Muslim woman presenting to a roomful of Muslim women.

The survey, which was carried out in conjunction with YouGov, found that 23.2% of people who come from the social group ABC1 harbour prejudiced views about Islamic beliefs compared with only 18.4% of people questioned from the C2DE group.[1] However, when asked their views about Muslims, or most other ethnic or religious minority groups, older people, men, working class people and Conservative and Leave voters are consistently more likely to hold prejudiced views.

The survey, presented in a report titled 'The Dinner Table Prejudice: Islamophobia in Contemporary Britain', interviewed a sample of 1667 people between 20th and 21st July 2021 which was weighted by age, gender, social grade, voting record, region and level of education to ensure representativeness. Weighting was based on the census, Labour Force Survey, Office for National Statistics estimates, and other large-scale data sources.
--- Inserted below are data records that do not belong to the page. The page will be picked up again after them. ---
import Mathlib
import Literature.LinearAlgebra.Matrix.VarahSingularValueBound
import Literature.LinearAlgebra.Matrix.BauerFike
import HarnessLib

/-!
# Varga's H-matrix form of Varah's bounds: `‖A⁻¹‖_∞ ≤ ‖u‖_∞ / δ`, `σ_min(A)` under scaling

Topic `Literature/LinearAlgebra/Matrix`; support file (everything PROVED; no definitions; no named
facts). Sub-namespace `Varah`, continuing `…Matrix.VarahBound` (`‖A⁻¹‖_∞ ≤ 1/α` for strictly
diagonally dominant `A`) and `…Matrix.VarahSingularValueBound` (`σ_min(A) ≥ √(α β)`), which are
the case `u = v = (1, …, 1)` of this file. Norms as there: the row/column-sum and componentwise
statements are norm-free; `‖A⁻¹‖_∞` is the `ℓ∞` operator norm (`Matrix.Norms.Operator`),
`‖A⁻¹‖₂` the spectral norm (`Matrix.Norms.L2Operator`); `‖u‖` for a real vector is the sup norm.

THE RESULT. Varga's generalisation of Varah's Theorems A and B from strictly diagonally dominant
matrices to nonsingular H-matrices [Varga1976MMatrixTheory, §4 Thm 2 (4.7), Thm 3 (4.8)] (proofs
in [Varga1976]): with the comparison matrix `𝓜(A)` (`|aᵢᵢ|` on the diagonal, `−|aᵢⱼ|` off it)
and any positive vector `u` with `𝓜(A) u > 0`, `‖u‖_∞ = 1`, `f_A(u) := minᵢ (𝓜(A) u)ᵢ`,
  (4.7) `sup_{B ∈ Ω_A} ‖B⁻¹‖_∞ = ‖𝓜(A)⁻¹‖_∞ = 1 / max_u f_A(u)`, in particular
        `‖A⁻¹‖_∞ ≤ 1 / f_A(u)` for every admissible `u`;
  (4.8) `σ_n(A) ≥ {f_A(u) · f_{Aᵀ}(v)}^{1/2}` for admissible `u` (rows) and `v` (columns).
We type the INEQUALITIES (the parts a verifier uses), with unnormalised scaling vectors: the
hypothesis "`𝓜(A) u ≥ δ`" is written row by row as `δ + Σ_{j ≠ i} ‖aᵢⱼ‖ uⱼ ≤ ‖aᵢᵢ‖ uᵢ`
(generalised / scaled diagonal dominance: `A · diag(u)` is strictly diagonally dominant).

* NONSINGULARITY from a scaled margin (`isUnit_det_of_scaled_margin`).
* ROW SUMS OF THE INVERSE, sharp per-row form `Σⱼ ‖(A⁻¹)ᵢⱼ‖ ≤ uᵢ δ⁻¹`
  (`sum_norm_inv_row_le_of_scaled_margin`; from `A⁻¹ = diag(u) (A diag(u))⁻¹` and the unscaled
  file), COLUMN SUMS `Σᵢ ‖(A⁻¹)ᵢⱼ‖ ≤ vⱼ ε⁻¹` under `𝓜(Aᵀ) v ≥ ε`
  (`sum_norm_inv_col_le_of_scaled_margin`).
* VARGA'S BOUND `‖A⁻¹‖_∞ ≤ ‖u‖_∞ δ⁻¹` (`linfty_norm_inv_le_of_scaled_margin`, = (4.7)'s inequality
  after normalising `‖u‖_∞ = 1`) and the COMPONENTWISE ENCLOSURE `‖xᵢ‖ ≤ uᵢ δ⁻¹ ‖A x‖_∞`
  (`norm_apply_le_scaled_of_margin`) — the form in which a verifier encloses `A⁻¹ b` componentwise
  from an approximate positive solution `u` of `𝓜(A) u ≈ (1, …, 1)` without inverting `A`
  (Neumaier's `A⁻¹ b ∈ ‖b‖ δ⁻¹ [−u, u]`-type bound, here for point data).
* VARGA'S SINGULAR-VALUE BOUND `‖A⁻¹‖₂ ≤ √((‖u‖_∞ δ⁻¹)(‖v‖_∞ ε⁻¹))`, i.e.
  `σ_min(A) ≥ √(δ ε / (‖u‖_∞ ‖v‖_∞))` (`l2_norm_inv_le_of_scaled_margins`, via the row/column sums
  and the Schur test `Varah.l2_norm_le_sqrt_of_rowSum_colSum`), with the vector form
  `‖x‖₂ ≤ √(…) ‖A x‖₂` (`l2_norm_le_scaled_mul_norm_mulVec`).

RELATION TO THE TREE (dedup). Not a restatement of anything landed: `…Matrix.VarahBound` /
`…Matrix.VarahSingularValueBound` are the unscaled case `u = v = 1` (used here, not re-proved);
`Literature.Analysis.ValidatedNumerics.IntervalLinearSystems` types Neumaier's Ch. 4 bounds
"specialised to the unscaled maximum norm (`u = e`)" and lists H-matrices / `⟨A⟩u ≥ ν` as not
formalised — the scaled point-matrix inequalities here are exactly that missing case for point data;
`…DiagonallyDominantMaximalVolume`, `…InverseMMatrix` concern different statements (entrywise
dominance of `A⁻¹`; inverse M-matrices / potentials). Mathlib has no H-matrix notion; none is
introduced (the hypothesis is stated row by row).

NOT TYPED here: the EQUALITIES in (4.7) (`sup_{B ∈ Ω_A} ‖B⁻¹‖_∞ = ‖𝓜(A)⁻¹‖_∞`, attained at
`u = 𝓜(A)⁻¹ ζ / ‖𝓜(A)⁻¹ ζ‖_∞`), the equivalence "nonsingular H-matrix ⇔ `U_A ≠ ∅`"
(ibid. Thm 1 i) ⇔ ii)),
and interval-matrix versions.

References:
* R. S. Varga, *M-matrix theory and recent results in numerical linear algebra*, in: Sparse Matrix
  Computations (J. R. Bunch, D. J. Rose, eds.), Academic Press, 1976, §4 "On bounding ‖A⁻¹‖_∞",
  (4.5)–(4.8), Theorems 2 and 3, p. 265–266. [Varga1976MMatrixTheory]
* R. S. Varga, *On diagonal dominance arguments for bounding ‖A⁻¹‖_∞*, Linear Algebra Appl. 14
  (1976) 211–217. [Varga1976]
* J. M. Varah, *A lower bound for the smallest singular value of a matrix*, Linear Algebra Appl. 11
  (1975) 3–5. [Varah1975]
-/

open Matrix WithLp

namespace Literature.LinearAlgebra.Matrix.Varah

/-- A component of a real vector is at most its sup norm. [folklore] -/
private theorem apply_le_pi_norm {ι : Type*} [Fintype ι] (u : ι → ℝ) (i : ι) : u i ≤ ‖u‖ :=
  (le_abs_self _).trans (by simpa only [Real.norm_eq_abs] using norm_le_pi_norm u i)

/-! ### Scaled row dominance: `‖A⁻¹‖_∞ ≤ ‖u‖_∞ / δ` -/

section ScaledInf

open scoped _root_.Matrix.Norms.Operator

variable {K : Type*} [NontriviallyNormedField K] [NormedAlgebra ℝ K] {n : Type*} [Fintype n]
  [DecidableEq n]

omit [DecidableEq n] in
/-- Entries of `A · diag(u)` have norms `‖aᵢⱼ‖ uⱼ` for a positive real scaling vector `u`.
[folklore] -/
private theorem norm_mul_diagonal_algebraMap [DecidableEq n] (A : Matrix n n K) {u : n → ℝ}
    (hu : ∀ i, 0 < u i) (i j : n) :
    ‖(A * diagonal fun k => algebraMap ℝ K (u k)) i j‖ = ‖A i j‖ * u j := by
  rw [mul_diagonal, norm_mul, norm_algebraMap', Real.norm_eq_abs, abs_of_pos (hu j)]

/-- The scaled margin hypothesis says exactly that `A · diag(u)` has (unscaled) row margin `δ`.
[folklore] -/
private theorem margin_mul_diagonal {A : Matrix n n K} {u : n → ℝ} {δ : ℝ} (hu : ∀ i, 0 < u i)
    (h : ∀ i, δ + ∑ j ∈ Finset.univ.erase i, ‖A i j‖ * u j ≤ ‖A i i‖ * u i) (i : n) :
    δ + ∑ j ∈ Finset.univ.erase i, ‖(A * diagonal fun k => algebraMap ℝ K (u k)) i j‖ ≤
      ‖(A * diagonal fun k => algebraMap ℝ K (u k)) i i‖ := by
  simpa only [norm_mul_diagonal_algebraMap A hu] using h i

/-- The diagonal scaling matrix of a positive vector is invertible. [folklore] -/
private theorem isUnit_det_diagonal_algebraMap {u : n → ℝ} (hu : ∀ i, 0 < u i) :
    IsUnit (diagonal fun k => algebraMap ℝ K (u k)).det := by
  rw [det_diagonal, isUnit_iff_ne_zero, Finset.prod_ne_zero_iff]
  intro i _
  exact (map_ne_zero (algebraMap ℝ K)).2 (hu i).ne'

/-- `A⁻¹ = diag(u) · (A · diag(u))⁻¹`. [folklore] -/
private theorem inv_eq_diagonal_mul_inv {A : Matrix n n K} {u : n → ℝ} (hu : ∀ i, 0 < u i) :
    A⁻¹ = (diagonal fun k => algebraMap ℝ K (u k)) *
      (A * diagonal fun k => algebraMap ℝ K (u k))⁻¹ := by
  rw [Matrix.mul_inv_rev, ← mul_assoc, mul_nonsing_inv _ (isUnit_det_diagonal_algebraMap hu),
    one_mul]

/-- **Generalised (scaled) diagonal dominance ⇒ nonsingular**: if for a positive vector `u` and
`δ > 0` every row satisfies `δ + Σ_{j ≠ i} ‖aᵢⱼ‖ uⱼ ≤ ‖aᵢᵢ‖ uᵢ` (i.e. `𝓜(A) u ≥ δ > 0`, `A` is a
nonsingular H-matrix with scaling vector `u`), then `A` is invertible.
[cite: Varga1976MMatrixTheory, Thm 1 i) ⇔ ii), §4 (4.5)] -/
theorem isUnit_det_of_scaled_margin {A : Matrix n n K} {u : n → ℝ} {δ : ℝ} (hu : ∀ i, 0 < u i)
    (hδ : 0 < δ) (h : ∀ i, δ + ∑ j ∈ Finset.univ.erase i, ‖A i j‖ * u j ≤ ‖A i i‖ * u i) :
    IsUnit A.det := by
  have h1 : IsUnit (A * diagonal fun k => algebraMap ℝ K (u k)).det :=
    isUnit_det_of_margin hδ (margin_mul_diagonal hu h)
  rw [det_mul] at h1
  exact (IsUnit.mul_iff.mp h1).1

/-- **Row sums of the inverse under scaling**: with `𝓜(A) u ≥ δ > 0` as above,
`Σⱼ ‖(A⁻¹)ᵢⱼ‖ ≤ uᵢ / δ` for every row `i` (row `i` of `A⁻¹ = diag(u) (A diag(u))⁻¹` is `uᵢ` times
a row of an inverse with unscaled margin `δ`). [cite: Varga1976MMatrixTheory, §4 Thm 2 (4.7)] -/
theorem sum_norm_inv_row_le_of_scaled_margin {A : Matrix n n K} {u : n → ℝ} {δ : ℝ}
    (hu : ∀ i, 0 < u i) (hδ : 0 < δ)
    (h : ∀ i, δ + ∑ j ∈ Finset.univ.erase i, ‖A i j‖ * u j ≤ ‖A i i‖ * u i) (i : n) :
    ∑ j, ‖A⁻¹ i j‖ ≤ u i * δ⁻¹ := by
  have h1 := sum_norm_inv_row_le_of_margin hδ (margin_mul_diagonal hu h) i
  rw [inv_eq_diagonal_mul_inv hu]
  simp only [diagonal_mul, norm_mul, norm_algebraMap', Real.norm_eq_abs, abs_of_pos (hu i),
    ← Finset.mul_sum]
  exact mul_le_mul_of_nonneg_left h1 (hu i).le

/-- **Varga's H-matrix bound** (the inequality of Thm 2 (4.7), `‖A⁻¹‖_∞ ≤ ‖u‖_∞ / f_A(u)` for any
positive `u` with `𝓜(A) u > 0`): with `𝓜(A) u ≥ δ > 0`, `A` is invertible and `‖A⁻¹‖_∞ ≤ ‖u‖_∞ δ⁻¹`.
For `u = (1, …, 1)` this is Varah's bound `VarahBound.linfty_norm_inv_le_of_margin`.
[cite: Varga1976MMatrixTheory, §4 Thm 2 (4.7)] [cite: Varga1976] -/
theorem linfty_norm_inv_le_of_scaled_margin {A : Matrix n n K} {u : n → ℝ} {δ : ℝ}
    (hu : ∀ i, 0 < u i) (hδ : 0 < δ)
    (h : ∀ i, δ + ∑ j ∈ Finset.univ.erase i, ‖A i j‖ * u j ≤ ‖A i i‖ * u i) :
    IsUnit A.det ∧ ‖A⁻¹‖ ≤ ‖u‖ * δ⁻¹ := by
  refine ⟨isUnit_det_of_scaled_margin hu hδ h, ?_⟩
  refine BauerFike.linfty_opNorm_le_of_row_sum_le (by positivity) fun i => ?_
  exact (sum_norm_inv_row_le_of_scaled_margin hu hδ h i).trans
    (mul_le_mul_of_nonneg_right (apply_le_pi_norm u i) (inv_nonneg.2 hδ.le))

/-- **Componentwise enclosure** (the form a verifier uses, cf. Neumaier's `|A⁻¹ b| ≤ ‖b‖ δ⁻¹ u`):
with `𝓜(A) u ≥ δ > 0`, every component of `x` satisfies `‖xᵢ‖ ≤ uᵢ δ⁻¹ ‖A x‖_∞`.
[cite: Varga1976MMatrixTheory, §4 Thm 2 (4.7)] -/
theorem norm_apply_le_scaled_of_margin {A : Matrix n n K} {u : n → ℝ} {δ : ℝ}
    (hu : ∀ i, 0 < u i) (hδ : 0 < δ)
    (h : ∀ i, δ + ∑ j ∈ Finset.univ.erase i, ‖A i j‖ * u j ≤ ‖A i i‖ * u i) (x : n → K)
    (i : n) : ‖x i‖ ≤ u i * δ⁻¹ * ‖A *ᵥ x‖ := by
  have hU := isUnit_det_of_scaled_margin hu hδ h
  have hx : x i = ∑ j, A⁻¹ i j * (A *ᵥ x) j := by
    conv_lhs => rw [← one_mulVec x, ← nonsing_inv_mul A hU, ← mulVec_mulVec]
    rfl
  rw [hx]
  calc ‖∑ j, A⁻¹ i j * (A *ᵥ x) j‖ ≤ ∑ j, ‖A⁻¹ i j‖ * ‖A *ᵥ x‖ := by
        refine (norm_sum_le _ _).trans (Finset.sum_le_sum fun j _ => ?_)
        rw [norm_mul]
        exact mul_le_mul_of_nonneg_left (norm_le_pi_norm _ j) (norm_nonneg _)
    _ = (∑ j, ‖A⁻¹ i j‖) * ‖A *ᵥ x‖ := by rw [Finset.sum_mul]
    _ ≤ u i * δ⁻¹ * ‖A *ᵥ x‖ :=
        mul_le_mul_of_nonneg_right (sum_norm_inv_row_le_of_scaled_margin hu hδ h i)
          (norm_nonneg _)

/-- **Column sums of the inverse under scaling**: if for a positive vector `v` and `ε > 0` every
column satisfies `ε + Σ_{i ≠ j} ‖aᵢⱼ‖ vᵢ ≤ ‖aⱼⱼ‖ vⱼ` (`𝓜(Aᵀ) v ≥ ε`), then
`Σᵢ ‖(A⁻¹)ᵢⱼ‖ ≤ vⱼ / ε` for every column `j`. [cite: Varga1976MMatrixTheory, §4 Thm 3 (4.8)] -/
theorem sum_norm_inv_col_le_of_scaled_margin {A : Matrix n n K} {v : n → ℝ} {ε : ℝ}
    (hv : ∀ i, 0 < v i) (hε : 0 < ε)
    (h : ∀ j, ε + ∑ i ∈ Finset.univ.erase j, ‖A i j‖ * v i ≤ ‖A j j‖ * v j) (j : n) :
    ∑ i, ‖A⁻¹ i j‖ ≤ v j * ε⁻¹ := by
  have h1 := sum_norm_inv_row_le_of_scaled_margin (A := Aᵀ) hv hε
    (fun i => by simpa only [transpose_apply] using h i) j
  simpa only [← transpose_nonsing_inv, transpose_apply] using h1

end ScaledInf

/-! ### Scaled row and column dominance: `σ_min(A) ≥ √(δ ε / (‖u‖_∞ ‖v‖_∞))` -/

section ScaledL2

open scoped _root_.Matrix.Norms.L2Operator

variable {K : Type*} [RCLike K] {n : Type*} [Fintype n] [DecidableEq n]

/-- **Varga's H-matrix singular-value bound** (Thm 3 (4.8): `σ_n(A) ≥ √(f_A(u) f_{Aᵀ}(v))`,
here with unnormalised scaling vectors): if `𝓜(A) u ≥ δ > 0` (rows, positive `u`) and
`𝓜(Aᵀ) v ≥ ε > 0` (columns, positive `v`), then `A` is invertible and
`‖A⁻¹‖₂ ≤ √((‖u‖_∞ δ⁻¹) (‖v‖_∞ ε⁻¹))`. For `u = v = (1, …, 1)` this is Varah's `σ_min ≥ √(α β)`
(`l2_norm_inv_le_of_margins`). [cite: Varga1976MMatrixTheory, §4 Thm 3 (4.8)] -/
theorem l2_norm_inv_le_of_scaled_margins {A : Matrix n n K} {u v : n → ℝ} {δ ε : ℝ}
    (hu : ∀ i, 0 < u i) (hδ : 0 < δ)
    (hrow : ∀ i, δ + ∑ j ∈ Finset.univ.erase i, ‖A i j‖ * u j ≤ ‖A i i‖ * u i)
    (hv : ∀ i, 0 < v i) (hε : 0 < ε)
    (hcol : ∀ j, ε + ∑ i ∈ Finset.univ.erase j, ‖A i j‖ * v i ≤ ‖A j j‖ * v j) :
    IsUnit A.det ∧ ‖A⁻¹‖ ≤ √(‖u‖ * δ⁻¹ * (‖v‖ * ε⁻¹)) := by
  refine ⟨isUnit_det_of_scaled_margin hu hδ hrow, ?_⟩
  refine l2_norm_le_sqrt_of_rowSum_colSum A⁻¹ (fun i => ?_) (fun j => ?_)
  · exact (sum_norm_inv_row_le_of_scaled_margin hu hδ hrow i).trans
      (mul_le_mul_of_nonneg_right (apply_le_pi_norm u i) (inv_nonneg.2 hδ.le))
  · exact (sum_norm_inv_col_le_of_scaled_margin hv hε hcol j).trans
      (mul_le_mul_of_nonneg_right (apply_le_pi_norm v j) (inv_nonneg.2 hε.le))

/-- **Vector form**: under the hypotheses of `l2_norm_inv_le_of_scaled_margins`,
`‖x‖₂ ≤ √((‖u‖_∞ δ⁻¹) (‖v‖_∞ ε⁻¹)) ‖A x‖₂` for every `x`.
[cite: Varga1976MMatrixTheory, §4 Thm 3 (4.8)] -/
theorem l2_norm_le_scaled_mul_norm_mulVec {A : Matrix n n K} {u v : n → ℝ} {δ ε : ℝ}
    (hu : ∀ i, 0 < u i) (hδ : 0 < δ)
    (hrow : ∀ i, δ + ∑ j ∈ Finset.univ.erase i, ‖A i j‖ * u j ≤ ‖A i i‖ * u i)
    (hv : ∀ i, 0 < v i) (hε : 0 < ε)
    (hcol : ∀ j, ε + ∑ i ∈ Finset.univ.erase j, ‖A i j‖ * v i ≤ ‖A j j‖ * v j)
    (x : EuclideanSpace K n) :
    ‖x‖ ≤ √(‖u‖ * δ⁻¹ * (‖v‖ * ε⁻¹)) * ‖(toLp 2 (A *ᵥ x) : EuclideanSpace K n)‖ := by
  obtain ⟨hU, hinv⟩ := l2_norm_inv_le_of_scaled_margins hu hδ hrow hv hε hcol
  have h1 := l2_opNorm_mulVec A⁻¹ (toLp 2 (A *ᵥ x) : EuclideanSpace K n)
  rw [ofLp_toLp, mulVec_mulVec, nonsing_inv_mul A hU, one_mulVec, toLp_ofLp] at h1
  exact h1.trans (mul_le_mul_of_nonneg_right hinv (norm_nonneg _))

end ScaledL2

end Literature.LinearAlgebra.Matrix.Varah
Other key notable findings in the survey are:

  1. Muslims are the UK’s second ‘least liked’ group, after Gypsy and Irish Travellers: 25.9% of the British public feel negative towards Muslims (with 9.9% feeling ‘very negative’). This compares with 8.5% for Jewish people, 6.4% for black people, and 8.4% for white people. Only Gypsy and Irish Travellers are viewed more negatively by the British public, with 44.6% of people viewing this group negatively.
  2. More than one in four people, and nearly half of Conservative and Leave voters, hold conspiratorial views about Sharia ‘no-go areas’: 26.5% of the British public agree that ‘there are areas in Britain that operate under Sharia law where non-Muslims are not able to enter’. This increases to 43.4% among Conservative voters and Leave voters. In addition, 36.3% of British people, and a majority of Conservative voters (57.3%) and Leave voters (55.5%), also agree that ‘Islam threatens the British way of life’.
  3. Support for prohibiting all Muslim migration to the UK is 4-6% higher for Muslims than it is for other ethnic and religious groups: 18.1% of people support banning all Muslim migration to the UK (9.5% ‘strongly support’). Overall support for prohibiting Christian Migration is 13.1%, Sikh migration is 11.8% and Jewish migration is 12%.
  4. The British public is almost three times more likely to hold prejudiced views of Islam than they are of other religions: 21.1% of British people wrongly believe Islam teaches its followers that the Qur’an must be read ‘totally literally’. The figure for Islam compares with 7.5% for Judaism and the Hebrew Bible, 3.9% for Sikhism and the Guru Granth Sahib, and 4.8% for Christianity and the Bible
  5. British people are more confident in making judgements about Islam than other non-Christian religions but are much more likely to make incorrect assumptions about it: British people acknowledge their ignorance of most non-Christian religions, with a majority stating they are ‘not sure’ how Jewish (50.8%) and Sikh (62.7%) scriptures are taught. In the case of Islam, however, people feel more confident making a judgement, with only 40.7% being unsure. This is despite the fact that people are much more likely to make the incorrect assumption that Islam is ‘totally’ literalistic.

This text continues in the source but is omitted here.